Can You “Waste Ballast?”

ballasts picture

A sign guy I know had just come from inspecting an electric sign that was not lighting. I heard him tell the boss to order a ballast that would power three 8-foot fluorescent lamps. Looking up from the catalog, the boss said there were two ballasts available. One would power up to 24 lineal feet, and the other would run up to 28 feet of lamp. The installer said, “Use the one for 24 feet.” I expected him to comment that it was cheaper. Instead, he said, “The bigger one will waste ballast.” I looked up anticipating a smile. I thought he was joking. He wasn’t.

Wasting ballast? His argument was not about price, that the larger ballast cost too much more. He was talking about some kind of “yield.” Like cutting up a sheet of sign board so there is no waste. His idea was that you get the most out of a ballast when you hook it up to its maximum load. I didn’t question his logic at the time. He is no dummy. But I question the logic now.

Whether a ballast’s full capacity is utilized is a moot point, a nonsense argument. The real issue concerns the lifespan of the ballast. How long do you want it to last before replacing it?

Planned Obsolescence

Modern manufacturing methods include the effort to program a product’s lifespan. Engineers design appliances so that the life expectancy will be a little longer than the warranty period, assuming the product is used at 100 percent capacity. If you have you ever had a device fail shortly after the warranty period expired, you know what I’m talking about. So, when you use a sign ballast at its highest rated load, you may be reducing its life expectancy to the maker’s lowest expectation—in the case of a ballast, two years, generally.

That means that you can get more life out of a ballast, or a neon transformer for that matter, by using it at less than the maximum load rating. Is that a good thing, to make a ballast last longer? Well, it depends on your business philosophy.

If you are a proponent of “planned obsolescence” you may want your sign ballasts to fail right after their warranties are expired—to generate more service calls. But this can be a dangerous game. I think most consumers find the idea of planned obsolescence distasteful, as evidenced by the decline in favorable reputation experienced by American car manufacturers when longer-lasting Japanese imports first entered the US market. In the 1920s, US car makers had perceived that the automobile had saturated the market, and they were looking for ways to keep consumer demand strong. Changing the style and design of cars each year was proposed as a good way to do this. And the idea of artificially limiting the lifespan of a vehicle, or its components, was part of this thinking as well. So building a car cheaper would not just be about lowering the sticker price. It was also about built-in obsolescence.

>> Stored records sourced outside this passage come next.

/-!
# Line `Sketch` (heat cone) — skeleton for crux `RuelleBand.ExactFirstBand`
(item stmt-RiemannHypothesis-2061, route route-RiemannHypothesis-RuelleBand; line lead gen 1, cycle 2;
re-audited by lead c3, 2026-08-17: composition unchanged, ONE sorry = the bet `stub_weilGaussPD` ⟺ RiemannHypothesis
(`weilGaussPD_iff_riemannHypothesis`, p97617); NEW: its rank-one face is an unconditional THEOREM,
`stub_weilGaussPD_rank_one` / `heatTrace_re_pos` / `weilGauss_re_pos`, landed p137794 — see `### Rank one` below)

Crux (FIXED, route decl): `ExactFirstBand : ∀ s, ζ s = 0 → 0 < re s → re s < 1 → re s = 1/2 ∨ im s = 0`
(RH-equivalent in tree, `Negative.exactFirstBand_iff_riemannHypothesis`).

## The line (unchanged composition, cycle 1 — lead -0)

Zero heat trace `Z(t) = Σ_ρ m(ρ) e^{-t ρ(1-ρ)}` over the non-trivial zeros.  ENGINE (landed, p89997): a
bounded-positive-definite (on `((0,∞),+)`) locally-finite Dirichlet series `Re Σ wᵢ e^{-tλᵢ}` has real
exponents; TRANSFER (p86455): applied to `Z` it gives `Im ρ(1-ρ) = 0` at every zero, i.e. X.  Hence
`ExactFirstBand_of := transfer engine summable ⟨heatPD, bounded⟩`, and the single research input is
positive definiteness of the heat trace (`heatPD`; ⟺ X, p90503 `stub_heatCone_iff`).

## Cycle 2 (this file): the bet is moved PRIME-SIDE through the Gaussian explicit formula

With the Gaussian test `g_u(t) = (4πu)^{-1/2} e^{-t²/(4u)}` (tree normalisation
`weilMellin g s = ∫ g(t)e^{(s-1/2)t}dt`, so `ĝ_u(s) = e^{u(s-1/2)²}` and `ĝ_u(ρ) = e^{u/4}e^{-uρ(1-ρ)}`), the
Guinand–Weil explicit formula for `g_u` reads `Z(u) = e^{-u/4} · W(g_u)` (`weilFunctional`; disprover's
pre-target `GaussianExplicitFormula`, numerically confirmed to 1e-23…1e-31 in the tree's normalisation,
kit j014946).  The tree proves the explicit formula for SMOOTH COMPACTLY SUPPORTED tests
(`explicit_formula_holds`, Bombieri 2000 Thm 2); this skeleton extends it to smooth tests with
`∫(|g|+|g'|+|g''|)e^{|t|/2} < ∞`, `|g| ≤ Ce^{-|t|}` (`explicit_formula_of_decay`) by CUT-OFF APPROXIMATION
`g_R = χ(·/R)·g` (triage-r1-2, sharpen (1)): uniform strip decay `|ĝ_R(s)| ≤ D/(1+Im²)` on `|Re s-1/2| ≤ 1/2`
(two integrations by parts, `norm_weilMellin_le_of_abs_re_le`), dominated convergence on the zero side
(`Σ m(ρ)/(1+γ²) < ∞`, Jensen), on the archimedean integral (`|ψ| ≤ C + log(1+|t|)`), on the prime sum and on
the polar terms.  The bet becomes

  `stub_weilGaussPD`:  `u ↦ Re W(g_u)` is positive definite on `((0,∞),+)`

(= Weil positivity `W(G ⋆ G̃) ≥ 0` on the Gaussian cone `G = Σ c_a g_{s_a}`, since `g_u ⋆ g_v = g_{u+v}`,
`g̃_u = g_u`), which gives `heatPD` termwise (`Re Z(s_a+s_b) = e^{-s_a/4}e^{-s_b/4} Re W(g_{s_a+s_b})`).
It is still EXACTLY X-strength (calibration `weilGaussPD_iff`, from p90503) — no hidden strengthening; its
only known mechanism is Weil positivity (⟺ RH, tree `weil_criterion_holds`).  No mechanism is claimed.

Registered stubs of THIS cycle (≤ 7) — STATUS after wave 1 (2026-08-16T10:40Z): SIX LANDED as `--supports` theorems
(`Theorems/RuelleBandExactFirstBandStub*.lean`), imported by name below, so the ONLY `sorry` left is THE BET:
`stub_cutoffMellin` (L, p96691: cut-off package — test-function property, uniform strip decay, pointwise
convergence of `ĝ_R`) · `stub_zeroSideLimit` (M, p96495: dominated convergence over the zeros) ·
`stub_archLimit` (M, p96437: dominated convergence of the digamma integral) · `stub_primeLimit`
(S/M, p96519: the prime sum under cut-offs) · `stub_gaussDecay` (M, p96737: the Gaussian satisfies the hypotheses) ·
`stub_gaussMellin` (S, p96435: `ĝ_u(s) = e^{u(s-1/2)²}`) · `stub_weilGaussPD` (THE BET — open, RH-strength).
Consequently `explicit_formula_of_decay`, `gauss_explicit`, `heatTrace_eq` (the Gaussian explicit formula) and the
calibration `weilGaussPD_iff` (bet ⟺ X) below are UNCONDITIONAL theorems (landed copy:
`Theorems/RuelleBandExactFirstBandGaussExplicit.lean`).
Landed stubs of cycle 1 are imported by name (no sorry): heatSummable p85981, heatBounded p87881, transfer
p86455, exact_heatPD p87151, laplaceGeneratingFunction p86289, dirichletSide p89531, expConvexDirichlet_real
p89997, heatCone_iff p90503.

Dictionary: zeros ↦ `ZetaZeros.riemannZetaNontrivialZeros`; `m(ρ)` ↦ `riemannZetaZeroOrder ρ`;
`Z(t)` ↦ `∑' ρ, (m ρ : ℂ) * cexp (-(t * (ρ * (1 - ρ))))`; `g_u` is written VERBATIM
`fun t : ℝ => ((Real.exp (-(t ^ 2) / (4 * u)) / Real.sqrt (4 * Real.pi * u) : ℝ) : ℂ)` (= `Ideator3.gaussTest u`,
no local `def`, so every stub lands as a pure `--supports` theorem over existing declarations);
cut-off `χ : ContDiffBump (0 : ℝ)` (any), `g_R t = (χ (t / R) : ℂ) * g t`, `R → ∞` along `atTop : Filter ℝ`.

Negative lane honoured (`Cruxes/ExactFirstBand/Disproof.lean`, read 2026-08-16T10:20Z): §1 X ⟺ RH (the bet is
RH-strength and declared so); §2 only `ζ s = 0` is load-bearing — the explicit formula is where `ζ` (Euler
product: `weilPrimeTerm`; gamma factor: `weilArchTerm`) enters the line; §3 model shapes (DH quintic, Epstein)
have no Euler product, consistent with a prime-side bet; Targets: `GaussianExplicitFormula` "SURVIVES as
typed … the lead may build on it" (j014946) — built on here; `HeatTraceBounded` cheap (landed p87881).
-/

set_option linter.dupNamespace false

noncomputable section

open Complex MeasureTheory Filter Set
open scoped BigOperators Topology ComplexConjugate ContDiff Real

namespace Summit.RiemannHypothesis.RiemannHypothesis.Cruxes.ExactFirstBand.HeatCone

open Summit.RiemannHypothesis.RiemannHypothesis.Theses.RuelleBand
open Literature.NumberTheory.LFunctions
open Literature.Analysis.OperatorTheory

/-! ### Cycle-1 stubs (all LANDED; imported by name, no sorry) -/

/-- **Stub 1 (S, landed p85981) — absolute summability of the heat trace.** -/
theorem stub_heatSummable :
    ∀ t : ℝ, 0 < t → Summable (fun ρ : ZetaZeros.riemannZetaNontrivialZeros =>
      (riemannZetaZeroOrder (ρ : ℂ) : ℝ) * Real.exp (-(t * ((ρ : ℂ) * (1 - (ρ : ℂ))).re))) :=
  Summit.RiemannHypothesis.RiemannHypothesis.Theorems.RuelleBandExactFirstBand.stub_heatSummable

/-- **Stub 2 (S, landed p87881) — boundedness of `Re Z` on every `[t₀, ∞)`.** -/
theorem stub_heatBounded :
    ∀ t₀ : ℝ, 0 < t₀ → ∃ M : ℝ, ∀ t : ℝ, t₀ ≤ t →
      |(∑' ρ : ZetaZeros.riemannZetaNontrivialZeros,
          (riemannZetaZeroOrder (ρ : ℂ) : ℂ) * cexp (-((t : ℂ) * ((ρ : ℂ) * (1 - (ρ : ℂ)))))).re| ≤ M :=
  Summit.RiemannHypothesis.RiemannHypothesis.Theorems.RuelleBandExactFirstBand.stub_heatBounded

/-- **Stub 3 (L, landed p89997) — THE ENGINE: an exponentially convex, locally finite Dirichlet series
has real exponents.** -/
theorem stub_expConvexDirichlet_real :
    ∀ (ι : Type) [Countable ι] (w : ι → ℝ) (l : ι → ℂ),
      (∀ i, 0 < w i) → (∀ i, 0 < (l i).re) → (∀ C : ℝ, {i | (l i).re ≤ C}.Finite) →
      (∀ t : ℝ, 0 < t → Summable (fun i => w i * Real.exp (-(t * (l i).re)))) →
      IsBoundedHalfLinePD (fun t : ℝ => (∑' i, ((w i : ℝ) : ℂ) * cexp (-((t : ℂ) * l i))).re) →
      ∀ i, (l i).im = 0 :=
  Summit.RiemannHypothesis.RiemannHypothesis.Theorems.RuelleBandExactFirstBand.stub_expConvexDirichlet_real

/-- **Stub 4 (M, landed p86455) — transfer to `ζ`.** -/
theorem stub_transfer :
    (∀ (ι : Type) [Countable ι] (w : ι → ℝ) (l : ι → ℂ),
      (∀ i, 0 < w i) → (∀ i, 0 < (l i).re) → (∀ C : ℝ, {i | (l i).re ≤ C}.Finite) →
      (∀ t : ℝ, 0 < t → Summable (fun i => w i * Real.exp (-(t * (l i).re)))) →
      IsBoundedHalfLinePD (fun t : ℝ => (∑' i, ((w i : ℝ) : ℂ) * cexp (-((t : ℂ) * l i))).re) →
      ∀ i, (l i).im = 0) →
    (∀ t : ℝ, 0 < t → Summable (fun ρ : ZetaZeros.riemannZetaNontrivialZeros =>
      (riemannZetaZeroOrder (ρ : ℂ) : ℝ) * Real.exp (-(t * ((ρ : ℂ) * (1 - (ρ : ℂ))).re)))) →
    IsBoundedHalfLinePD (fun t : ℝ => (∑' ρ : ZetaZeros.riemannZetaNontrivialZeros,
      (riemannZetaZeroOrder (ρ : ℂ) : ℂ) * cexp (-((t : ℂ) * ((ρ : ℂ) * (1 - (ρ : ℂ)))))).re) →
    ∀ s : ℂ, riemannZeta s = 0 → 0 < s.re → s.re < 1 → s.re = 1 / 2 ∨ s.im = 0 :=
  Summit.RiemannHypothesis.RiemannHypothesis.Theorems.RuelleBandExactFirstBand.stub_transfer

/-- **Stub 6 (M, landed p87151) — calibration X ⟹ heat-cone positivity.** -/
theorem stub_exact_heatPD :
    (∀ t : ℝ, 0 < t → Summable (fun ρ : ZetaZeros.riemannZetaNontrivialZeros =>
      (riemannZetaZeroOrder (ρ : ℂ) : ℝ) * Real.exp (-(t * ((ρ : ℂ) * (1 - (ρ : ℂ))).re)))) →
    ExactFirstBand →
    ∀ (n : ℕ) (s c : Fin n → ℝ), (∀ a, 0 < s a) →
      0 ≤ ∑ a, ∑ b, c a * c b *
        (∑' ρ : ZetaZeros.riemannZetaNontrivialZeros,
          (riemannZetaZeroOrder (ρ : ℂ) : ℂ) * cexp (-(((s a + s b : ℝ) : ℂ) * ((ρ : ℂ) * (1 - (ρ : ℂ)))))).re :=
  Summit.RiemannHypothesis.RiemannHypothesis.Theorems.RuelleBandExactFirstBand.stub_exact_heatPD

/-- **Stub 9 (S, landed p90503) — heat-cone positivity ⟺ X.** -/
theorem stub_heatCone_iff :
    (∀ (n : ℕ) (s c : Fin n → ℝ), (∀ a, 0 < s a) →
      0 ≤ ∑ a, ∑ b, c a * c b *
        (∑' ρ : ZetaZeros.riemannZetaNontrivialZeros,
          (riemannZetaZeroOrder (ρ : ℂ) : ℂ) *
            cexp (-(((s a + s b : ℝ) : ℂ) * ((ρ : ℂ) * (1 - (ρ : ℂ)))))).re) ↔
    (∀ s : ℂ, riemannZeta s = 0 → 0 < s.re → s.re < 1 → s.re = 1 / 2 ∨ s.im = 0) :=
  Summit.RiemannHypothesis.RiemannHypothesis.Theorems.RuelleBandExactFirstBand.stub_heatCone_iff

/-! ### Cycle-2 registered stubs (sorries ONLY here) -/

/-- **Stub A (L, LANDED p96691) — the cut-off package.** For a smooth `g` with `∫ (|g|+|g'|+|g''|) e^{|t|/2} < ∞` and any
smooth bump `χ` (`= 1` near `0`), the cut-offs `g_R = χ(·/R)·g` are Weil test functions; their transforms
obey the UNIFORM strip bound `|ĝ_R(s)| ≤ D/(1+(Im s)²)` for `R ≥ 1`, `|Re s - 1/2| ≤ 1/2` (two integrations
by parts: tree `norm_weilMellin_le_of_abs_re_le` gives `weilDecayW (1/2) g_R/(1+Im²)`, and
`(χ_R g)'' = χ_R''g + 2χ_R'g' + χ_R g''` with `|χ^{(j)}(t/R)|/R^j ≤ sup|χ^{(j)}|` bounds `weilDecayW (1/2) g_R`
by `D = Σ_j M_j ∫|g^{(2-j)}|e^{|t|/2}`); and `ĝ_R(s) → ĝ(s)` pointwise there (dominated convergence,
dominator `|g(t)|e^{|t|/2}`, `χ(t/R) → χ(0) = 1`). [folklore; Bombieri 2000 §2] -/
theorem stub_cutoffMellin :
    ∀ (χ : ContDiffBump (0 : ℝ)) (g : ℝ → ℂ), ContDiff ℝ ∞ g →
      Integrable (fun t : ℝ => ‖g t‖ * Real.exp (|t| / 2)) →
      Integrable (fun t : ℝ => ‖deriv g t‖ * Real.exp (|t| / 2)) →
      Integrable (fun t : ℝ => ‖deriv (deriv g) t‖ * Real.exp (|t| / 2)) →
      (∀ R : ℝ, 0 < R → IsWeilTest (fun t : ℝ => (χ (t / R) : ℂ) * g t)) ∧
      (∃ D : ℝ, ∀ R : ℝ, 1 ≤ R → ∀ s : ℂ, |s.re - 1 / 2| ≤ 1 / 2 →
          ‖weilMellin (fun t : ℝ => (χ (t / R) : ℂ) * g t) s‖ ≤ D / (1 + s.im ^ 2)) ∧
      (∀ s : ℂ, |s.re - 1 / 2| ≤ 1 / 2 →
          Tendsto (fun R : ℝ => weilMellin (fun t : ℝ => (χ (t / R) : ℂ) * g t) s) atTop
            (𝓝 (weilMellin g s))) :=
  -- LANDED p96691 (wave 1)
  Summit.RiemannHypothesis.RiemannHypothesis.Theorems.RuelleBandExactFirstBand.stub_cutoffMellin

/-- **Stub B (M, LANDED p96495) — dominated convergence on the zero side (abstract family).** If `F R ρ` is bounded by
`D/(1+γ²)` uniformly in `R ≥ 1` on the non-trivial zeros and converges pointwise to `F∞ ρ`, then
`Σ_ρ m(ρ) F R ρ → Σ_ρ m(ρ) F∞ ρ` and the limit is absolutely summable.  Input: `Σ_ρ m(ρ)/(1+γ²) < ∞`
(zeros with `Re ρ ≥ 1/4`: `Σ m/|ρ|² < ∞` by Jensen, tree `summable_zeroOrder_div_norm_sq`, and
`|ρ|² ≤ 1+γ²`; zeros with `Re ρ < 1/4`: reflect by `ρ ↦ 1-ρ̄`, `riemannZetaZeroOrder_one_sub_conj` — the proof
of `weilZeroSummable` with one power less), then `tendsto_tsum_of_dominated_convergence`. [folklore] -/
theorem stub_zeroSideLimit :
    ∀ (F : ℝ → ℂ → ℂ) (Finf : ℂ → ℂ) (D : ℝ),
      (∀ R : ℝ, 1 ≤ R → ∀ ρ ∈ ZetaZeros.riemannZetaNontrivialZeros, ‖F R ρ‖ ≤ D / (1 + ρ.im ^ 2)) →
      (∀ ρ ∈ ZetaZeros.riemannZetaNontrivialZeros, Tendsto (fun R : ℝ => F R ρ) atTop (𝓝 (Finf ρ))) →
      Summable (fun ρ : ZetaZeros.riemannZetaNontrivialZeros =>
          ‖(riemannZetaZeroOrder (ρ : ℂ) : ℂ) * Finf ρ‖) ∧
        Tendsto (fun R : ℝ => ∑' ρ : ZetaZeros.riemannZetaNontrivialZeros,
            (riemannZetaZeroOrder (ρ : ℂ) : ℂ) * F R ρ) atTop
          (𝓝 (∑' ρ : ZetaZeros.riemannZetaNontrivialZeros, (riemannZetaZeroOrder (ρ : ℂ) : ℂ) * Finf ρ)) :=
  -- LANDED p96495 (wave 1)
  Summit.RiemannHypothesis.RiemannHypothesis.Theorems.RuelleBandExactFirstBand.stub_zeroSideLimit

What kind of reputation do you want?

It’s good to remember that most people are not necessarily interested in the cheapest product. Most people do not buy the cheapest car on the car lot. Do you? Other factors, in addition to price, contribute to an automobile purchase. Rather than always wanting the cheapest, what most consumers really want is a good value, and that’s not the same thing.

It’s revealing that US car makers these days are intent on fostering the perception of durability. And it’s true that the average automobile today is more reliable than cars of the past. Hence, the longer warranties many manufacturers offer. The invention of the extended warranty goes a step further. It guarantees a longer lifespan for a product, for a price.

So, as a sign maker, what kind of reputation do you want? Do you want to be known as a shop that builds a cheaper sign that requires servicing more often and may be more expensive in the long run? Or do you want to be seen as a shop that charges a little more but builds signs requiring less maintenance?

One thing is clear. Loading a sign ballast to less than its rated capacity is not “wasting ballast.” It’s simply a way to extend ballast life.

For a more detailed discussion of this subject, see Dan Hale’s article Superior Signmaking (Signweb, 2007). Hale recommends loading a ballast or transformer to 80% of its load capacity, where possible.